Is there a specific reason for this flag, or should it maybe be removed to prevent underestimating read counts?

antonisdim commented 3 years ago

Hello Irina, hope you are doing great ! We do not deduplicate before the abundance estimation. If we deduplicated before the abundance estimation, then we would not be reporting the relative molecular abundance, but instead a relative abundance of unique molecules. We only deduplicate before the mapDamage2 analysis. As the version of mapDamage we use has not been optimised for PE reads, our assumption is that the reads provided as input are either SE pr PE collapsed, in which case the --merged flag stands. If PE reads are provided as input, an error will be raised explaining that mapDamage cannot be run for that input type. Please let us know if anything is still unclear !

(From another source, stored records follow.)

import Summits.CriticalPhenomena.PercolationContinuityZ3.Theses.PercTreeValue
import Literature.Probability.Percolation.ConnectivityThetaSqProofs
import Literature.Probability.Percolation.LocalEvents
import Literature.Probability.Percolation.BondPercolationBlockIndependence
import HarnessLib

/-!
# `PercTreeValue.ConnectionPatternFactorisation` (stmt-CriticalPhenomena-7802): proof

Route `PercTreeValue`, support item `ConnectionPatternFactorisation` ("jump ⟹ pattern-blindness"):
for nearest-neighbour Bernoulli bond percolation on `ℤ³`, every `p ∈ [0, 1]`, every `k`, every
loopless pattern `E ⊆ Fin k × Fin k` mentioning every index and every sequence of `k`-point
configurations `A n : Fin k → ℤ³` whose pairwise sup-distances tend to infinity,
`P_p(⋂_{(i,j) ∈ E} {A n i ↔ A n j}) → θ(p)^k`.

## The argument (Grimmett 1999, §8.5 p. 213 for `k = 2`; folklore in general)

Write `μ = P_p`, `θ = θ(p) = μ(|C(0)| = ∞)`.

* **`k`-fold mixing** (`tendsto_real_iInter_percolatesAt`): `μ(⋂_i {|C(x_i)| = ∞}) → θ^k` as the
  pairwise distances of `x_1, …, x_k` tend to infinity. Approximate `{|C(0)| = ∞}` in measure by a
  local event `L` determined by a finite edge set `F` (`exists_isLocalEvent_measure_symmDiff_lt`);
  its translates `L + x_i` are determined by the translates `F + x_i`, pairwise disjoint once the
  points are `> 2R` apart (`R` a radius of `F`), hence mutually independent under the product
  measure (`bondPercolation_iIndep_edgeSigma`): `μ(⋂_i (L + x_i)) = μ(L)^k`; translation
  invariance (`bondPercolation_real_preimage_shift`) controls both replacement errors by
  `k · μ(L ∆ {|C(0)| = ∞})`.
* **lower bound**: on the almost sure event "at most one infinite cluster"
  (`Grimmett1999_numInfiniteClusters_le_one_holds`), `⋂_i {|C(A n i)| = ∞}` forces every prescribed
  connection (`mem_openConn_of_numInfiniteClusters_le_one`).
* **upper bound**: if the prescribed connections hold but some `A n i` has a finite cluster, pick
  `e ∈ E` mentioning `i`; then `{A n e.1 ↔ A n e.2, |C(A n e.1)| < ∞}` occurs, an event of
  probability `μ(0 ↔ y - x, |C(0)| < ∞) ≤ μ(|C(0)| < ∞, C(0) reaches distance ≥ m) → 0`
  (`m → ∞`, continuity from above: a finite cluster is bounded).

Inputs (tree): `UniquenessInfiniteCluster.lean`, `LocalEvents.lean`, `BondPercolationBlockIndependence.lean`
/ `FiniteEnergy.lean` (independence of disjoint edge sets), `BondPercolationSymmetry.lean` (translations).
-/

noncomputable section

namespace Summit.CriticalPhenomena.PercolationContinuityZ3.Theorems

open MeasureTheory ProbabilityTheory Filter Topology
open Literature.Probability.Percolation Literature.Probability.LatticeModels
open scoped symmDiff

variable {d : ℕ}

/-! ### Set-theoretic and numerical helpers -/

/-- The symmetric difference of two finite intersections is covered by the union of the
symmetric differences of the factors. -/
private theorem iInter_symmDiff_iInter_subset {α ι : Type*} (s t : ι → Set α) :
    (⋂ i, s i) ∆ (⋂ i, t i) ⊆ ⋃ i, s i ∆ t i := by
  intro ω hω
  rw [Set.mem_symmDiff] at hω
  simp only [Set.mem_iUnion, Set.mem_symmDiff]
  rcases hω with ⟨hs, ht⟩ | ⟨ht, hs⟩
  · rw [Set.mem_iInter] at hs ht
    push Not at ht
    obtain ⟨i, hi⟩ := ht
    exact ⟨i, Or.inl ⟨hs i, hi⟩⟩
  · rw [Set.mem_iInter] at hs ht
    push Not at hs
    obtain ⟨i, hi⟩ := hs
    exact ⟨i, Or.inr ⟨ht i, hi⟩⟩

/-- `|a^k - b^k| ≤ k |a - b|` for `a, b ∈ [0, 1]`. -/
private theorem abs_pow_sub_pow_le_unit {a b : ℝ} (ha0 : 0 ≤ a) (ha1 : a ≤ 1) (hb0 : 0 ≤ b)
    (hb1 : b ≤ 1) (k : ℕ) : |a ^ k - b ^ k| ≤ k * |a - b| := by
  have h := abs_pow_sub_pow_le a b k
  have hmax : max |a| |b| ≤ 1 :=
    max_le (by rwa [abs_of_nonneg ha0]) (by rwa [abs_of_nonneg hb0])
  have hmax0 : 0 ≤ max |a| |b| := le_max_of_le_left (abs_nonneg a)
  have hpow : max |a| |b| ^ (k - 1) ≤ 1 := pow_le_one₀ hmax0 hmax
  calc |a ^ k - b ^ k| ≤ |a - b| * k * max |a| |b| ^ (k - 1) := h
    _ ≤ |a - b| * k * 1 := mul_le_mul_of_nonneg_left hpow (by positivity)
    _ = k * |a - b| := by ring

/-- Within one open cluster: if `x ↔ y` and `|C(x)| = ∞` then `|C(y)| = ∞` (the clusters
coincide). -/
private theorem mem_percolatesAt_of_openConn {V : Type*} {ω : BondConfig V} {x y : V}
    (hxy : ω ∈ openConn x y) (hx : ω ∈ percolatesAt x) : ω ∈ percolatesAt y := by
  have hC : openCluster ω y = openCluster ω x := by
    ext z
    exact ⟨fun hz => SimpleGraph.Reachable.trans hxy hz,
      fun hz => SimpleGraph.Reachable.trans (SimpleGraph.Reachable.symm hxy) hz⟩
  change (openCluster ω y).Infinite
  rw [hC]
  exact hx

/-! ### Lattice translations of configurations

We translate configurations by `-x`, `ω ↦ ω - x` (`BondConfig.relabel (sym2Equiv (Site.shift (-x)))`),
so that events "at `x`" are the preimages of the corresponding events "at `0`". -/

/-- `{|C(x)| = ∞}` is the preimage of `{|C(0)| = ∞}` under `ω ↦ ω - x`. -/
private theorem preimage_shift_percolatesAt_zero (x : Site d) :
    BondConfig.relabel (sym2Equiv (Site.shift (-x))) ⁻¹'
        (percolatesAt (0 : Site d) : Set (BondConfig (Site d))) = percolatesAt x := by
  have h := preimage_relabel_shift_percolatesAt (-x) x
  rwa [add_neg_cancel] at h

/-- `{x ↔ y}` is the preimage of `{0 ↔ y - x}` under `ω ↦ ω - x`. -/
private theorem preimage_shift_openConn_zero (x y : Site d) :
    BondConfig.relabel (sym2Equiv (Site.shift (-x))) ⁻¹'
        (openConn (0 : Site d) (y - x) : Set (BondConfig (Site d))) = openConn x y := by
  have h := preimage_relabel_shift_openConn (-x) x y
  rwa [add_neg_cancel, ← sub_eq_add_neg] at h

/-- Pulling back an event determined by the edge set `F` along a relabelling `e` of edges gives an
event determined by `e ⁻¹' F`. -/
private theorem determinedBy_preimage_relabel_sym2 {V : Type*} (e : Sym2 V ≃ Sym2 V)
    {A : Set (BondConfig V)} {F : Set (Sym2 V)} (hA : DeterminedBy A F) :
    DeterminedBy (BondConfig.relabel e ⁻¹' A) (e ⁻¹' F) := by
  rw [determinedBy_iff] at hA ⊢
  intro ω ω' h
  simp only [Set.mem_preimage]
  apply hA
  ext z
  simp only [Set.mem_inter_iff, BondConfig.relabel_apply, Set.mem_image]
  constructor
  · rintro ⟨⟨y, hy, rfl⟩, hz⟩
    have : y ∈ ω' ∩ e ⁻¹' F := by rw [← h]; exact ⟨hy, hz⟩
    exact ⟨⟨y, this.1, rfl⟩, hz⟩
  · rintro ⟨⟨y, hy, rfl⟩, hz⟩
    have : y ∈ ω ∩ e ⁻¹' F := by rw [h]; exact ⟨hy, hz⟩
    exact ⟨⟨y, this.1, rfl⟩, hz⟩

/-- **Radius of a finite edge set.** For a finite set `F` of pairs of sites there is `R` such that
the translates `F + x`, `F + x'` (preimages of `F` under the edge maps of `· - x`, `· - x'`) are
disjoint whenever `‖x - x'‖ > 2R`. -/
private theorem exists_radius (F : Finset (Sym2 (Site d))) :
    ∃ R : ℝ, ∀ x x' : Site d, 2 * R < ‖x - x'‖ →
      Disjoint ((sym2Equiv (Site.shift (-x))) ⁻¹' (↑F : Set (Sym2 (Site d))))
        ((sym2Equiv (Site.shift (-x'))) ⁻¹' (↑F : Set (Sym2 (Site d)))) := by
  classical
  let g : Sym2 (Site d) → ℝ := Sym2.lift ⟨fun a b => max ‖a‖ ‖b‖, fun a b => max_comm _ _⟩
  have hg : ∀ a b : Site d, g s(a, b) = max ‖a‖ ‖b‖ := fun a b => rfl
  have hg0 : ∀ z, 0 ≤ g z := by
    intro z
    induction z using Sym2.ind with
    | h a b => rw [hg]; exact le_max_of_le_left (norm_nonneg a)
  refine ⟨∑ z ∈ F, g z, fun x x' hxx' => ?_⟩
  have hle : ∀ z ∈ F, ∀ a b : Site d, z = s(a, b) → ‖a‖ ≤ ∑ z ∈ F, g z := by
    intro z hz a b hzab
    calc ‖a‖ ≤ max ‖a‖ ‖b‖ := le_max_left _ _
      _ = g z := by rw [hzab, hg]
      _ ≤ ∑ z ∈ F, g z := Finset.single_le_sum (fun z _ => hg0 z) hz
  rw [Set.disjoint_left]
  intro z hz hz'
  rw [Set.mem_preimage, Finset.mem_coe] at hz hz'
  induction z using Sym2.ind with
  | h a b =>
    rw [sym2Equiv_mk] at hz hz'
    simp only [Site.shift_apply] at hz hz'
    have h1 : ‖a + -x‖ ≤ ∑ z ∈ F, g z := hle _ hz _ _ rfl
    have h2 : ‖a + -x'‖ ≤ ∑ z ∈ F, g z := hle _ hz' _ _ rfl
    have h3 : ‖x - x'‖ ≤ 2 * ∑ z ∈ F, g z := by
      calc ‖x - x'‖ = ‖(a + -x') - (a + -x)‖ := by congr 1; abel
        _ ≤ ‖a + -x'‖ + ‖a + -x‖ := norm_sub_le _ _
        _ ≤ (∑ z ∈ F, g z) + ∑ z ∈ F, g z := add_le_add h2 h1
        _ = 2 * ∑ z ∈ F, g z := by ring
    exact absurd hxx' (not_lt.2 h3)
import Literature.Topology.FourManifolds.CappellShanesonClassGroupSeventyfiveMain
import HarnessLib

/-!
# Trace `75`: Gompf's conjecture REDUCED to Iwaki's two undecided special classes `(101, 163, 75)` and `(31, 197, 75)`

The trace `75` is covered neither by Kim–Yamada's Theorem B (`[-64, 69]`, tree: `CappellShanesonThmBWindow.lean`)
nor by Iwaki's Theorem 5.1 (`-73, -69, -67, -66, 71, 72, 74, 78`, tree: `CappellShanesonIwakiWindow.lean`).  K. Iwaki,
*Infinite families of standard Cappell–Shaneson homotopy 4-spheres*, Topology Appl. 366 (2025) 109293 =
arXiv:2404.05096, §4.3 lists the `24` ideal classes of `ℤ[θ₇₅]` (MAGMA; certified in
`…ClassGroupSeventyfive{,Rel1,Rel2,Rel3,Cls,Main}.lean`), and §5.1 explains the procedure behind Theorem 5.1: a
representative `(c, d, n)` with `n ≡ n₀ (mod d)` for a trace `n₀` where Gompf's conjecture is known moves to `A₀` by one
Gompf move (Lemma 5.2 = Kim–Yamada's Lemma 6.1); the remaining, "special", classes are treated one by one by printed
chains — none of which concerns the trace `75` ("if it is uncertain whether or not a special `(c,d,n)` is equivalent to
`(1,1,2)`, such `(c,d,n)` are double underlined").  For the row `n = 75` exactly two classes are special:
`(101, 163, 75)` and `(31, 197, 75)` (a Gompf move changes the trace by a multiple of `d`; the nearest candidates
`75 - 163 = -88` and `75 - 197 = -122` are not among the traces where the conjecture is known).  This file runs the
procedure over the certified cover `isConj_standardCSMatrix_of_trace_eq_seventyfive` and proves:

* `gompfConjectureForTrace_seventyfive_of` — the inductive-step form (hypotheses: Gompf's conjecture at the smaller
  traces met by the moves, all theorems of the tree, and the Gompf equivalence of the two special standard matrices
  with `A₀`);
* `gompfConjectureForTrace_seventyfive_of_undecided` — **`GompfConjectureForTrace 75` from the two undecided classes
  alone**, and `gompfConjectureForTrace_seventyfive_iff` (the converse is trivial); the mirror `-70 = 5 - 75` by
  Kim–Yamada's Theorem A (`gompfConjectureForTrace_neg_seventy_of_undecided`).

Nothing here decides the two classes; no named fact is introduced (D-0026).  (File generated by the seat's
`gen_main.py` ∕ `splitN.py` with the open-class hypotheses, lit-hodgefound p15, 2026-08-28.)

## References
* [Iwaki2025] K. Iwaki, Topology Appl. 366 (2025) 109293 (arXiv:2404.05096): §4.3 (Table, row `n = 75`: `24` classes),
  §5.1 (Lemma 5.2, the special classes; no chain for the trace `75`), Thm. 5.1 (the known traces).
* [KimYamada2023] M. H. Kim, S. Yamada, Kyungpook Math. J. 63 (2023) 373–411: Lemma 6.1, Thm. A, Prop. 2.14.
-/

noncomputable section

open Set Polynomial Module NumberField Ideal
open scoped NumberField MatrixGroups nonZeroDivisors
open Literature.LinearAlgebra.Matrix

namespace Literature.Topology.FourManifolds

section Gompf

/-- **Gompf's conjecture for the trace `75`, inductive step by Iwaki's procedure (Lemma 5.2 = Kim–Yamada's Lemma 6.1), CONDITIONAL** (granted the
conjecture for the traces `26`, `-12`, `-52`, `-18`, `-32`, `-38`, `16` and the Gompf equivalence with `A₀` of the standard matrices of the undecided classes `(101, 163, 75)`, `(31, 197, 75)`): the non-trivial classes move by Gompf moves to the traces
`-2` (from `(3, 7, 75)`), `26` (from `(38, 49, 75)`), `-12` (from `(11, 29, 75)`), `-52` (from `(49, 127, 75)`), `-18` (from `(13, 31, 75)`), `0` (from `(22, 25, 75)`), `-52` (from `(50, 127, 75)`), `-3` (from `(6, 13, 75)`), `-12` (from `(2, 29, 75)`), (UNDECIDED: `(101, 163, 75)`, hypothesis), `-7` (from `(26, 41, 75)`), `-12` (from `(4, 29, 75)`), `-52` (from `(103, 127, 75)`), (UNDECIDED: `(31, 197, 75)`, hypothesis), `0` (from `(2, 5, 75)`), `5` (from `(17, 35, 75)`), `-32` (from `(42, 107, 75)`), `1` (from `(34, 37, 75)`), `8` (from `(14, 67, 75)`), `-38` (from `(21, 113, 75)`), `-18` (from `(22, 31, 75)`), `-18` (from `(9, 31, 75)`), `16` (from `(40, 59, 75)`). [cite: Iwaki2025, §4.3 (Table, row n = 75) and §5.1 (Lemma 5.2; no chain is printed for the trace 75)] [cite: KimYamada2023, Lemma 6.1] -/
theorem gompfConjectureForTrace_seventyfive_of
    (h26 : GompfConjectureForTrace (26))
    (hneg12 : GompfConjectureForTrace (-12))
    (hneg52 : GompfConjectureForTrace (-52))
    (hneg18 : GompfConjectureForTrace (-18))
    (hneg32 : GompfConjectureForTrace (-32))
    (hneg38 : GompfConjectureForTrace (-38))
    (h16 : GompfConjectureForTrace (16))
    (hX_101_163 : ∀ h : (163 : ℤ) ∣ (csPoly 75).eval 101, GompfEquiv (standardCSMatrix 101 163 75 h) akbulutKirbyMatrix)
    (hX_31_197 : ∀ h : (197 : ℤ) ∣ (csPoly 75).eval 31, GompfEquiv (standardCSMatrix 31 197 75 h) akbulutKirbyMatrix) : GompfConjectureForTrace 75 := by
  intro A hdet htr
  rcases isConj_standardCSMatrix_of_trace_eq_seventyfive A hdet htr with hc0 | hc1 | hc2 | hc3 | hc4 | hc5 | hc6 | hc7 | hc8 | hc9 | hc10 | hc11 | hc12 | hc13 | hc14 | hc15 | hc16 | hc17 | hc18 | hc19 | hc20 | hc21 | hc22 | hc23
  · exact (GompfEquiv.of_isConj hc0).trans (gompfEquiv_standardCSMatrix_one_one 73 (one_dvd _))
  · exact (GompfEquiv.of_isConj hc1).trans
      (gompfEquiv_standardCSMatrix_akbulutKirbyMatrix_of_modEq
        (gompfConjectureForTrace_of_mem_Icc_neg_seven_twelve (by norm_num)) rep0_dvd_eval_csPoly_seventyfive
        (show (75 : ℤ) ≡ -2 [ZMOD 7] by decide))
  · exact (GompfEquiv.of_isConj hc2).trans
      (gompfEquiv_standardCSMatrix_akbulutKirbyMatrix_of_modEq
        h26 rep1_dvd_eval_csPoly_seventyfive
        (show (75 : ℤ) ≡ 26 [ZMOD 49] by decide))
  · exact (GompfEquiv.of_isConj hc3).trans
      (gompfEquiv_standardCSMatrix_akbulutKirbyMatrix_of_modEq
        hneg12 rep2_dvd_eval_csPoly_seventyfive
        (show (75 : ℤ) ≡ -12 [ZMOD 29] by decide))
  · exact (GompfEquiv.of_isConj hc4).trans
      (gompfEquiv_standardCSMatrix_akbulutKirbyMatrix_of_modEq
        hneg52 rep3_dvd_eval_csPoly_seventyfive
        (show (75 : ℤ) ≡ -52 [ZMOD 127] by decide))
  · exact (GompfEquiv.of_isConj hc5).trans
      (gompfEquiv_standardCSMatrix_akbulutKirbyMatrix_of_modEq
        hneg18 rep4_dvd_eval_csPoly_seventyfive
        (show (75 : ℤ) ≡ -18 [ZMOD 31] by decide))
  · exact (GompfEquiv.of_isConj hc6).trans
      (gompfEquiv_standardCSMatrix_akbulutKirbyMatrix_of_modEq
        (gompfConjectureForTrace_of_mem_Icc_neg_seven_twelve (by norm_num)) rep5_dvd_eval_csPoly_seventyfive
        (show (75 : ℤ) ≡ 0 [ZMOD 25] by decide))
  · exact (GompfEquiv.of_isConj hc7).trans
      (gompfEquiv_standardCSMatrix_akbulutKirbyMatrix_of_modEq
        hneg52 rep6_dvd_eval_csPoly_seventyfive
        (show (75 : ℤ) ≡ -52 [ZMOD 127] by decide))
  · exact (GompfEquiv.of_isConj hc8).trans
      (gompfEquiv_standardCSMatrix_akbulutKirbyMatrix_of_modEq
        (gompfConjectureForTrace_of_mem_Icc_neg_seven_twelve (by norm_num)) rep7_dvd_eval_csPoly_seventyfive
        (show (75 : ℤ) ≡ -3 [ZMOD 13] by decide))
  · exact (GompfEquiv.of_isConj hc9).trans
      (gompfEquiv_standardCSMatrix_akbulutKirbyMatrix_of_modEq
        hneg12 rep8_dvd_eval_csPoly_seventyfive
        (show (75 : ℤ) ≡ -12 [ZMOD 29] by decide))
  · exact (GompfEquiv.of_isConj hc10).trans (hX_101_163 _)
  · exact (GompfEquiv.of_isConj hc11).trans
      (gompfEquiv_standardCSMatrix_akbulutKirbyMatrix_of_modEq
        (gompfConjectureForTrace_of_mem_Icc_neg_seven_twelve (by norm_num)) rep10_dvd_eval_csPoly_seventyfive
        (show (75 : ℤ) ≡ -7 [ZMOD 41] by decide))
  · exact (GompfEquiv.of_isConj hc12).trans
      (gompfEquiv_standardCSMatrix_akbulutKirbyMatrix_of_modEq
        hneg12 rep11_dvd_eval_csPoly_seventyfive
        (show (75 : ℤ) ≡ -12 [ZMOD 29] by decide))
  · exact (GompfEquiv.of_isConj hc13).trans
      (gompfEquiv_standardCSMatrix_akbulutKirbyMatrix_of_modEq
        hneg52 rep12_dvd_eval_csPoly_seventyfive
        (show (75 : ℤ) ≡ -52 [ZMOD 127] by decide))
  · exact (GompfEquiv.of_isConj hc14).trans (hX_31_197 _)
  · exact (GompfEquiv.of_isConj hc15).trans
      (gompfEquiv_standardCSMatrix_akbulutKirbyMatrix_of_modEq
        (gompfConjectureForTrace_of_mem_Icc_neg_seven_twelve (by norm_num)) rep14_dvd_eval_csPoly_seventyfive
        (show (75 : ℤ) ≡ 0 [ZMOD 5] by decide))
  · exact (GompfEquiv.of_isConj hc16).trans
      (gompfEquiv_standardCSMatrix_akbulutKirbyMatrix_of_modEq
        (gompfConjectureForTrace_of_mem_Icc_neg_seven_twelve (by norm_num)) rep15_dvd_eval_csPoly_seventyfive
        (show (75 : ℤ) ≡ 5 [ZMOD 35] by decide))
  · exact (GompfEquiv.of_isConj hc17).trans
      (gompfEquiv_standardCSMatrix_akbulutKirbyMatrix_of_modEq
        hneg32 rep16_dvd_eval_csPoly_seventyfive
        (show (75 : ℤ) ≡ -32 [ZMOD 107] by decide))
  · exact (GompfEquiv.of_isConj hc18).trans
      (gompfEquiv_standardCSMatrix_akbulutKirbyMatrix_of_modEq
        (gompfConjectureForTrace_of_mem_Icc_neg_seven_twelve (by norm_num)) rep17_dvd_eval_csPoly_seventyfive
        (show (75 : ℤ) ≡ 1 [ZMOD 37] by decide))
  · exact (GompfEquiv.of_isConj hc19).trans
      (gompfEquiv_standardCSMatrix_akbulutKirbyMatrix_of_modEq
        (gompfConjectureForTrace_of_mem_Icc_neg_seven_twelve (by norm_num)) rep18_dvd_eval_csPoly_seventyfive
        (show (75 : ℤ) ≡ 8 [ZMOD 67] by decide))
  · exact (GompfEquiv.of_isConj hc20).trans
      (gompfEquiv_standardCSMatrix_akbulutKirbyMatrix_of_modEq
        hneg38 rep19_dvd_eval_csPoly_seventyfive
        (show (75 : ℤ) ≡ -38 [ZMOD 113] by decide))
  · exact (GompfEquiv.of_isConj hc21).trans
      (gompfEquiv_standardCSMatrix_akbulutKirbyMatrix_of_modEq
        hneg18 rep20_dvd_eval_csPoly_seventyfive
        (show (75 : ℤ) ≡ -18 [ZMOD 31] by decide))
  · exact (GompfEquiv.of_isConj hc22).trans
      (gompfEquiv_standardCSMatrix_akbulutKirbyMatrix_of_modEq
        hneg18 rep21_dvd_eval_csPoly_seventyfive
        (show (75 : ℤ) ≡ -18 [ZMOD 31] by decide))
  · exact (GompfEquiv.of_isConj hc23).trans
      (gompfEquiv_standardCSMatrix_akbulutKirbyMatrix_of_modEq
        h16 rep22_dvd_eval_csPoly_seventyfive
        (show (75 : ℤ) ≡ 16 [ZMOD 59] by decide))

/-- **The trace `-70`** (`= 5 - 75`), by Kim–Yamada's Theorem A, under the same hypotheses. [cite: KimYamada2023, Thm. A] [cite: Iwaki2025, §5.1] -/
theorem gompfConjectureForTrace_neg_seventy_of
    (h26 : GompfConjectureForTrace (26))
    (hneg12 : GompfConjectureForTrace (-12))
    (hneg52 : GompfConjectureForTrace (-52))
    (hneg18 : GompfConjectureForTrace (-18))
    (hneg32 : GompfConjectureForTrace (-32))
    (hneg38 : GompfConjectureForTrace (-38))
    (h16 : GompfConjectureForTrace (16))
    (hX_101_163 : ∀ h : (163 : ℤ) ∣ (csPoly 75).eval 101, GompfEquiv (standardCSMatrix 101 163 75 h) akbulutKirbyMatrix)
    (hX_31_197 : ∀ h : (197 : ℤ) ∣ (csPoly 75).eval 31, GompfEquiv (standardCSMatrix 31 197 75 h) akbulutKirbyMatrix) : GompfConjectureForTrace (-70) := by
  have h := gompfConjectureForTrace_of_five_sub (gompfConjectureForTrace_seventyfive_of h26 hneg12 hneg52 hneg18 hneg32 hneg38 h16 hX_101_163 hX_31_197)
  norm_num at h
  exact h

/-- **Gompf's conjecture for the trace `75` from Iwaki's two undecided classes alone**: every smaller-trace
hypothesis of `gompfConjectureForTrace_seventyfive_of` is a theorem of the tree
(`gompfConjectureForTrace_twentysix`, `gompfConjectureForTrace_neg_twelve`, `gompfConjectureForTrace_neg_fiftytwo`, `gompfConjectureForTrace_neg_eighteen`, `gompfConjectureForTrace_neg_thirtytwo`, `gompfConjectureForTrace_neg_thirtyeight`, `gompfConjectureForTrace_sixteen`), so
`GompfConjectureForTrace 75` follows from `X_{101,163,75} ∼ A₀`, `X_{31,197,75} ∼ A₀` (the two special
classes of the trace `75`, Iwaki 2025, §4.3 ∕ §5.1, for which no chain is printed). [cite: Iwaki2025, §5.1 and §4.3 (Table, row 75)] -/
theorem gompfConjectureForTrace_seventyfive_of_undecided
    (h₁ : ∀ h : (163 : ℤ) ∣ (csPoly 75).eval 101, GompfEquiv (standardCSMatrix 101 163 75 h) akbulutKirbyMatrix)
    (h₂ : ∀ h : (197 : ℤ) ∣ (csPoly 75).eval 31, GompfEquiv (standardCSMatrix 31 197 75 h) akbulutKirbyMatrix) :
    GompfConjectureForTrace 75 :=
  gompfConjectureForTrace_seventyfive_of gompfConjectureForTrace_twentysix gompfConjectureForTrace_neg_twelve gompfConjectureForTrace_neg_fiftytwo gompfConjectureForTrace_neg_eighteen gompfConjectureForTrace_neg_thirtytwo gompfConjectureForTrace_neg_thirtyeight gompfConjectureForTrace_sixteen h₁ h₂

/-- **The trace `-70 = 5 - 75` from the same two classes**, by Kim–Yamada's Theorem A. [cite: KimYamada2023, Thm. A] [cite: Iwaki2025, §5.1] -/
theorem gompfConjectureForTrace_neg_seventy_of_undecided
    (h₁ : ∀ h : (163 : ℤ) ∣ (csPoly 75).eval 101, GompfEquiv (standardCSMatrix 101 163 75 h) akbulutKirbyMatrix)
    (h₂ : ∀ h : (197 : ℤ) ∣ (csPoly 75).eval 31, GompfEquiv (standardCSMatrix 31 197 75 h) akbulutKirbyMatrix) :
    GompfConjectureForTrace (-70) :=
  gompfConjectureForTrace_neg_seventy_of gompfConjectureForTrace_twentysix gompfConjectureForTrace_neg_twelve gompfConjectureForTrace_neg_fiftytwo gompfConjectureForTrace_neg_eighteen gompfConjectureForTrace_neg_thirtytwo gompfConjectureForTrace_neg_thirtyeight gompfConjectureForTrace_sixteen h₁ h₂

/-- **Gompf's conjecture for the trace `75` ⟺ the two undecided standard matrices `X_{101,163,75}`, `X_{31,197,75}`
are Gompf equivalent to `A₀`** (⇒ is the conjecture applied to these matrices,
`GompfConjectureForTrace.standardCSMatrix`). [cite: Iwaki2025, §5.1 and §4.3 (Table, row 75)] -/
theorem gompfConjectureForTrace_seventyfive_iff :
    GompfConjectureForTrace 75 ↔
      (∀ h : (163 : ℤ) ∣ (csPoly 75).eval 101, GompfEquiv (standardCSMatrix 101 163 75 h) akbulutKirbyMatrix) ∧
        ∀ h : (197 : ℤ) ∣ (csPoly 75).eval 31, GompfEquiv (standardCSMatrix 31 197 75 h) akbulutKirbyMatrix :=
  ⟨fun hG => ⟨fun h => hG.standardCSMatrix h, fun h => hG.standardCSMatrix h⟩,
    fun h => gompfConjectureForTrace_seventyfive_of_undecided h.1 h.2⟩

/-- **`(101, 163, 75)`, `(31, 197, 75)` are Cappell–Shaneson triples** (`163 ∣ f₇₅(101)`, `197 ∣ f₇₅(31)`):
the two undecided standard matrices exist. [cite: Iwaki2025, §4.3 (Table, row 75)] -/
theorem dvd_eval_csPoly_seventyfive_undecided :
    (163 : ℤ) ∣ (csPoly 75).eval 101 ∧ (197 : ℤ) ∣ (csPoly 75).eval 31 := by
  refine ⟨?_, ?_⟩ <;> norm_num [eval_csPoly]

end Gompf

end Literature.Topology.FourManifolds

end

jfy133 commented 3 years ago

Hi @antonisdim,

I was the person who originally asked @ivelsko above. Thanks for clarifying - sorry that I got the abundance calculation thing wrong (I should've looked at the code a bit more indepth).

If it's just mapDamage2 that would be affected, I guess it's more minor in this case. By not optimised for PE reads I'm assuming you mean unmerged?

Regardless, if you also want to give more precise daamge profiles, please note the following:

""DeDup was designed for ultra short molecules (where all reads fitting within a sequencing kit's number of cycles) sequenced on paired-end sequencing machines. Therefore it should technically be only used on merged paired-end reads.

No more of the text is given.